▸ Your instructions
Exactly and without additions, transcribe the line that contains "K] [CharZero K]" and every line after it in the data.

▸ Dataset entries
/-- **`m` even: the middle pole of `Z(ℰ ⊗ 𝔽_{q^m}, T)` at `T = (q^m)^{−(l+1)}` has order EXACTLY `2`** (both rulings
are rational over `𝔽_{q^m}`; Tate 1965 §3: the rank of the `(l+1)`-cycles over `𝔽_{q^m}` is `2`).
[cite: TateWoodsHole1965, §3] [cite: Kahn2020, §3.6 Remark 3.66 and §6.14 Conj. 6.52] -/
theorem hasPoleOfOrderAt_zetaSeriesPow_ellipticQuadric_middle_of_even (hε : ¬IsSquare ε) {m : ℕ} (hm : 0 < m)
    (heven : Even m) :
    HasPoleOfOrderAt (zetaSeriesPow
        (hypersurface ((∑ i : Fin (l + 1), MvPolynomial.X (Fin.castLE (leE l) i) *
          MvPolynomial.X (Fin.rev (Fin.castLE (leE l) i))) + MvPolynomial.X (Fin.mk (l + 1) (ltE₁ l)) ^ 2 -
          MvPolynomial.C ε * MvPolynomial.X (Fin.mk (l + 2) (ltE₂ l)) ^ 2 : MvPolynomial (Fin (2 * l + 2 + 2)) k)) m)
      ((((Nat.card k : ℚ) ^ m) ^ (l + 1))⁻¹) 2 := by
  have hZ := zetaSeriesPow_ellipticQuadric_mul_prod_of_even l hε hm heven
  have hqm : 1 < Nat.card k ^ m := Nat.one_lt_pow hm.ne' Finite.one_lt_card
  -- the product as `∏ (1 − (q^m)ⁱT)^{cᵢ}`, `c_{l+1} = 2`
  have hprod : (∏ i ∈ Finset.range (2 * l + 3), ((1 - C (((Nat.card k : ℚ) ^ m) ^ i) * X : ℚ[X]) : PowerSeries ℚ)) *
      ((1 - C (((Nat.card k : ℚ) ^ m) ^ (l + 1)) * X : ℚ[X]) : PowerSeries ℚ) =
      ((∏ i ∈ Finset.range (2 * l + 3), (1 - C ((((Nat.card k ^ m : ℕ) : ℚ)) ^ i) * X) ^
        (if i = l + 1 then 2 else 1) : ℚ[X]) : PowerSeries ℚ) := by
    have hpoly : (∏ i ∈ Finset.range (2 * l + 3), (1 - C ((((Nat.card k ^ m : ℕ) : ℚ)) ^ i) * X) ^
        (if i = l + 1 then 2 else 1) : ℚ[X]) =
        (∏ i ∈ Finset.range (2 * l + 3), (1 - C (((Nat.card k : ℚ) ^ m) ^ i) * X)) *
          (1 - C (((Nat.card k : ℚ) ^ m) ^ (l + 1)) * X) := by
      rw [Nat.cast_pow, Finset.prod_congr rfl (fun i _ => (by
          split_ifs with h
          · rw [h, pow_two]
          · rw [pow_one, mul_one]) :
          ∀ i ∈ Finset.range (2 * l + 3), ((1 - C (((Nat.card k : ℚ) ^ m) ^ i) * X) ^ (if i = l + 1 then 2 else 1) :
            ℚ[X]) = (1 - C (((Nat.card k : ℚ) ^ m) ^ i) * X) *
              (if i = l + 1 then (1 - C (((Nat.card k : ℚ) ^ m) ^ (l + 1)) * X) else 1)),
        Finset.prod_mul_distrib, Finset.prod_ite_eq', if_pos (Finset.mem_range.mpr (by omega))]
    rw [hpoly, Polynomial.coe_mul]
    congr 1
    symm
    rw [← Polynomial.coeToPowerSeries.ringHom_apply, map_prod]
    exact Finset.prod_congr rfl fun i _ => by rw [Polynomial.coeToPowerSeries.ringHom_apply]
  rw [hprod] at hZ
  have h := hasPoleOfOrderAt_of_mul_prod_pow_eq_one (Finset.range (2 * l + 3)) (fun i => i)
    (fun i => if i = l + 1 then 2 else 1) hqm (l + 1) hZ
  simp only [Finset.filter_eq', Finset.mem_range, show l + 1 < 2 * l + 3 by omega, if_true,
    Finset.sum_singleton, Nat.cast_pow] at h
  exact h

/-- **`m` odd: the middle pole of `Z(ℰ ⊗ 𝔽_{q^m}, T)` at `T = (q^m)^{−(l+1)}` stays SIMPLE** (the factor
`1 + (q^m)^{l+1}T` does not vanish there). [cite: TateWoodsHole1965, §3] [cite: Kahn2020, §6.14 Conj. 6.52] -/
theorem hasPoleOfOrderAt_zetaSeriesPow_ellipticQuadric_middle_of_odd (hε : ¬IsSquare ε) {m : ℕ} (hodd : Odd m) :
    HasPoleOfOrderAt (zetaSeriesPow
        (hypersurface ((∑ i : Fin (l + 1), MvPolynomial.X (Fin.castLE (leE l) i) *
          MvPolynomial.X (Fin.rev (Fin.castLE (leE l) i))) + MvPolynomial.X (Fin.mk (l + 1) (ltE₁ l)) ^ 2 -
          MvPolynomial.C ε * MvPolynomial.X (Fin.mk (l + 2) (ltE₂ l)) ^ 2 : MvPolynomial (Fin (2 * l + 2 + 2)) k)) m)
      ((((Nat.card k : ℚ) ^ m) ^ (l + 1))⁻¹) 1 := by
  have hZ := zetaSeriesPow_ellipticQuadric_mul_prod_of_odd l hε hodd
  have hqm : 1 < Nat.card k ^ m := Nat.one_lt_pow hodd.pos.ne' Finite.one_lt_card
  have hprod : (∏ i ∈ Finset.range (2 * l + 3), ((1 - C (((Nat.card k : ℚ) ^ m) ^ i) * X : ℚ[X]) : PowerSeries ℚ)) =
      ((∏ i ∈ Finset.range (2 * l + 3), (1 - C ((((Nat.card k ^ m : ℕ) : ℚ)) ^ i) * X) ^ 1 : ℚ[X]) :
        PowerSeries ℚ) := by
    rw [← Polynomial.coeToPowerSeries.ringHom_apply, map_prod]
    refine Finset.prod_congr rfl fun i _ => ?_
    rw [Polynomial.coeToPowerSeries.ringHom_apply, pow_one, Nat.cast_pow]
  have hT : zetaSeriesPow
        (hypersurface ((∑ i : Fin (l + 1), MvPolynomial.X (Fin.castLE (leE l) i) *
          MvPolynomial.X (Fin.rev (Fin.castLE (leE l) i))) + MvPolynomial.X (Fin.mk (l + 1) (ltE₁ l)) ^ 2 -
          MvPolynomial.C ε * MvPolynomial.X (Fin.mk (l + 2) (ltE₂ l)) ^ 2 : MvPolynomial (Fin (2 * l + 2 + 2)) k)) m *
      ((1 + C (((Nat.card k : ℚ) ^ m) ^ (l + 1)) * X : ℚ[X]) : PowerSeries ℚ) *
      ((∏ i ∈ Finset.range (2 * l + 3), (1 - C ((((Nat.card k ^ m : ℕ) : ℚ)) ^ i) * X) ^ 1 : ℚ[X]) :
        PowerSeries ℚ) = 1 := by
    rw [← hprod, mul_assoc, mul_comm (((1 + C (((Nat.card k : ℚ) ^ m) ^ (l + 1)) * X : ℚ[X]) : PowerSeries ℚ)), hZ]
  have h := hasPoleOfOrderAt_of_mul_prod_pow_eq_one (Finset.range (2 * l + 3)) (fun i => i) (fun _ => 1) hqm (l + 1) hT
  simp only [Finset.sum_const, smul_eq_mul, mul_one, Finset.filter_eq', Finset.mem_range,
    show l + 1 < 2 * l + 3 by omega, if_true, Finset.card_singleton, Nat.cast_pow] at h
  refine h.of_mul_coe ?_
  rw [eval_add, eval_one, eval_mul, eval_C, eval_X]
  positivity

/-- **The parity law: `ord_{T=(q^m)^{−(l+1)}} Z(ℰ ⊗ 𝔽_{q^m}, T) = 2` if `m` is even, `1` if `m` is odd** — the rank of
the middle-dimensional cycles of the elliptic quadric over `𝔽_{q^m}` (Tate 1965 §3). [cite: TateWoodsHole1965, §3]
[cite: Kahn2020, §3.6 Remark 3.66 and §6.14 Conj. 6.52] -/
theorem hasPoleOfOrderAt_zetaSeriesPow_ellipticQuadric_middle (hε : ¬IsSquare ε) {m : ℕ} (hm : 0 < m) :
    HasPoleOfOrderAt (zetaSeriesPow
        (hypersurface ((∑ i : Fin (l + 1), MvPolynomial.X (Fin.castLE (leE l) i) *
          MvPolynomial.X (Fin.rev (Fin.castLE (leE l) i))) + MvPolynomial.X (Fin.mk (l + 1) (ltE₁ l)) ^ 2 -
          MvPolynomial.C ε * MvPolynomial.X (Fin.mk (l + 2) (ltE₂ l)) ^ 2 : MvPolynomial (Fin (2 * l + 2 + 2)) k)) m)
      ((((Nat.card k : ℚ) ^ m) ^ (l + 1))⁻¹) (if Even m then 2 else 1) := by
  split_ifs with h
  · exact hasPoleOfOrderAt_zetaSeriesPow_ellipticQuadric_middle_of_even l hε hm h
  · exact hasPoleOfOrderAt_zetaSeriesPow_ellipticQuadric_middle_of_odd l hε (Nat.not_even_iff_odd.mp h)

/-- Off the middle the poles of `Z(ℰ ⊗ 𝔽_{q^m}, T)` at `(q^m)^{−r}` are simple for every `m ≥ 1` (`r ≤ 2l+2`,
`r ≠ l+1`). [cite: TateWoodsHole1965, §3] [cite: Weil1949, p. 507] -/
theorem hasPoleOfOrderAt_zetaSeriesPow_ellipticQuadric_of_ne (hε : ¬IsSquare ε) {m : ℕ} (hm : 0 < m) {r : ℕ}
    (hr : r ≤ 2 * l + 2) (hne : r ≠ l + 1) :
    HasPoleOfOrderAt (zetaSeriesPow
        (hypersurface ((∑ i : Fin (l + 1), MvPolynomial.X (Fin.castLE (leE l) i) *
          MvPolynomial.X (Fin.rev (Fin.castLE (leE l) i))) + MvPolynomial.X (Fin.mk (l + 1) (ltE₁ l)) ^ 2 -
          MvPolynomial.C ε * MvPolynomial.X (Fin.mk (l + 2) (ltE₂ l)) ^ 2 : MvPolynomial (Fin (2 * l + 2 + 2)) k)) m)
      ((((Nat.card k : ℚ) ^ m) ^ r)⁻¹) 1 := by
  have hZ := zetaSeriesPow_ellipticQuadric_mul_prod l hε hm
  have hqm : 1 < Nat.card k ^ m := Nat.one_lt_pow hm.ne' Finite.one_lt_card
  have hprod : (∏ i ∈ Finset.range (2 * l + 3), ((1 - C (((Nat.card k : ℚ) ^ m) ^ i) * X : ℚ[X]) : PowerSeries ℚ)) =
      ((∏ i ∈ Finset.range (2 * l + 3), (1 - C ((((Nat.card k ^ m : ℕ) : ℚ)) ^ i) * X) ^ 1 : ℚ[X]) :
        PowerSeries ℚ) := by
    rw [← Polynomial.coeToPowerSeries.ringHom_apply, map_prod]
    refine Finset.prod_congr rfl fun i _ => ?_
    rw [Polynomial.coeToPowerSeries.ringHom_apply, pow_one, Nat.cast_pow]
  have hT : zetaSeriesPow
        (hypersurface ((∑ i : Fin (l + 1), MvPolynomial.X (Fin.castLE (leE l) i) *
          MvPolynomial.X (Fin.rev (Fin.castLE (leE l) i))) + MvPolynomial.X (Fin.mk (l + 1) (ltE₁ l)) ^ 2 -
          MvPolynomial.C ε * MvPolynomial.X (Fin.mk (l + 2) (ltE₂ l)) ^ 2 : MvPolynomial (Fin (2 * l + 2 + 2)) k)) m *
      ((1 - C ((-((Nat.card k : ℚ) ^ (l + 1))) ^ m) * X : ℚ[X]) : PowerSeries ℚ) *
      ((∏ i ∈ Finset.range (2 * l + 3), (1 - C ((((Nat.card k ^ m : ℕ) : ℚ)) ^ i) * X) ^ 1 : ℚ[X]) :
        PowerSeries ℚ) = 1 := by
    rw [← hprod, mul_assoc, mul_comm (((1 - C ((-((Nat.card k : ℚ) ^ (l + 1))) ^ m) * X : ℚ[X]) : PowerSeries ℚ)), hZ]
  have h := hasPoleOfOrderAt_of_mul_prod_pow_eq_one (Finset.range (2 * l + 3)) (fun i => i) (fun _ => 1) hqm r hT
  simp only [Finset.sum_const, smul_eq_mul, mul_one, Finset.filter_eq', Finset.mem_range,
    show r < 2 * l + 3 by omega, if_true, Finset.card_singleton, Nat.cast_pow] at h
  refine h.of_mul_coe ?_
  -- `(−q^{l+1})^m (q^m)^{−r} ≠ 1`: its absolute value is `q^{m(l+1−r)} ≠ 1` unless `r = l+1`
  rw [eval_sub, eval_one, eval_mul, eval_C, eval_X, sub_ne_zero, ne_eq, eq_comm]
  intro h1
  have habs := congrArg abs h1
  rw [abs_mul, abs_pow, abs_neg, abs_pow, abs_inv, abs_pow, abs_pow, Nat.abs_cast, abs_one, ← pow_mul, ← pow_mul,
    mul_comm (l + 1) m, mul_inv_eq_one₀ (pow_ne_zero _ (Nat.cast_ne_zero.mpr Nat.card_pos.ne'))] at habs
  have h'' : Nat.card k ^ (m * (l + 1)) = Nat.card k ^ (m * r) := by exact_mod_cast habs
  have hinj := Nat.pow_right_injective Finite.one_lt_card h''
  have : l + 1 = r := Nat.eq_of_mul_eq_mul_left hm hinj
  exact hne this.symm

end EFree

/-! ### §2 In cohomology: `φ_{l+1}(Fᵐ) = 1` for `m` even, `= φ_{l+1}` for `m` odd -/

namespace GaloisWeilCohomology

open SmoothHypersurface (hypersurface)

variable {k : Type u} [Field k] [Finite k] {K : Type v} [Field K] [CharZero K]
  {χ : Field.absoluteGaloisGroup k →* Kˣ} (E : GaloisWeilCohomology k K χ) (l : ℕ) {ε : k}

▸ Exercise result
variable {k : Type u} [Field k] [Finite k] {K : Type v} [Field K] [CharZero K]
  {χ : Field.absoluteGaloisGroup k →* Kˣ} (E : GaloisWeilCohomology k K χ) (l : ℕ) {ε : k}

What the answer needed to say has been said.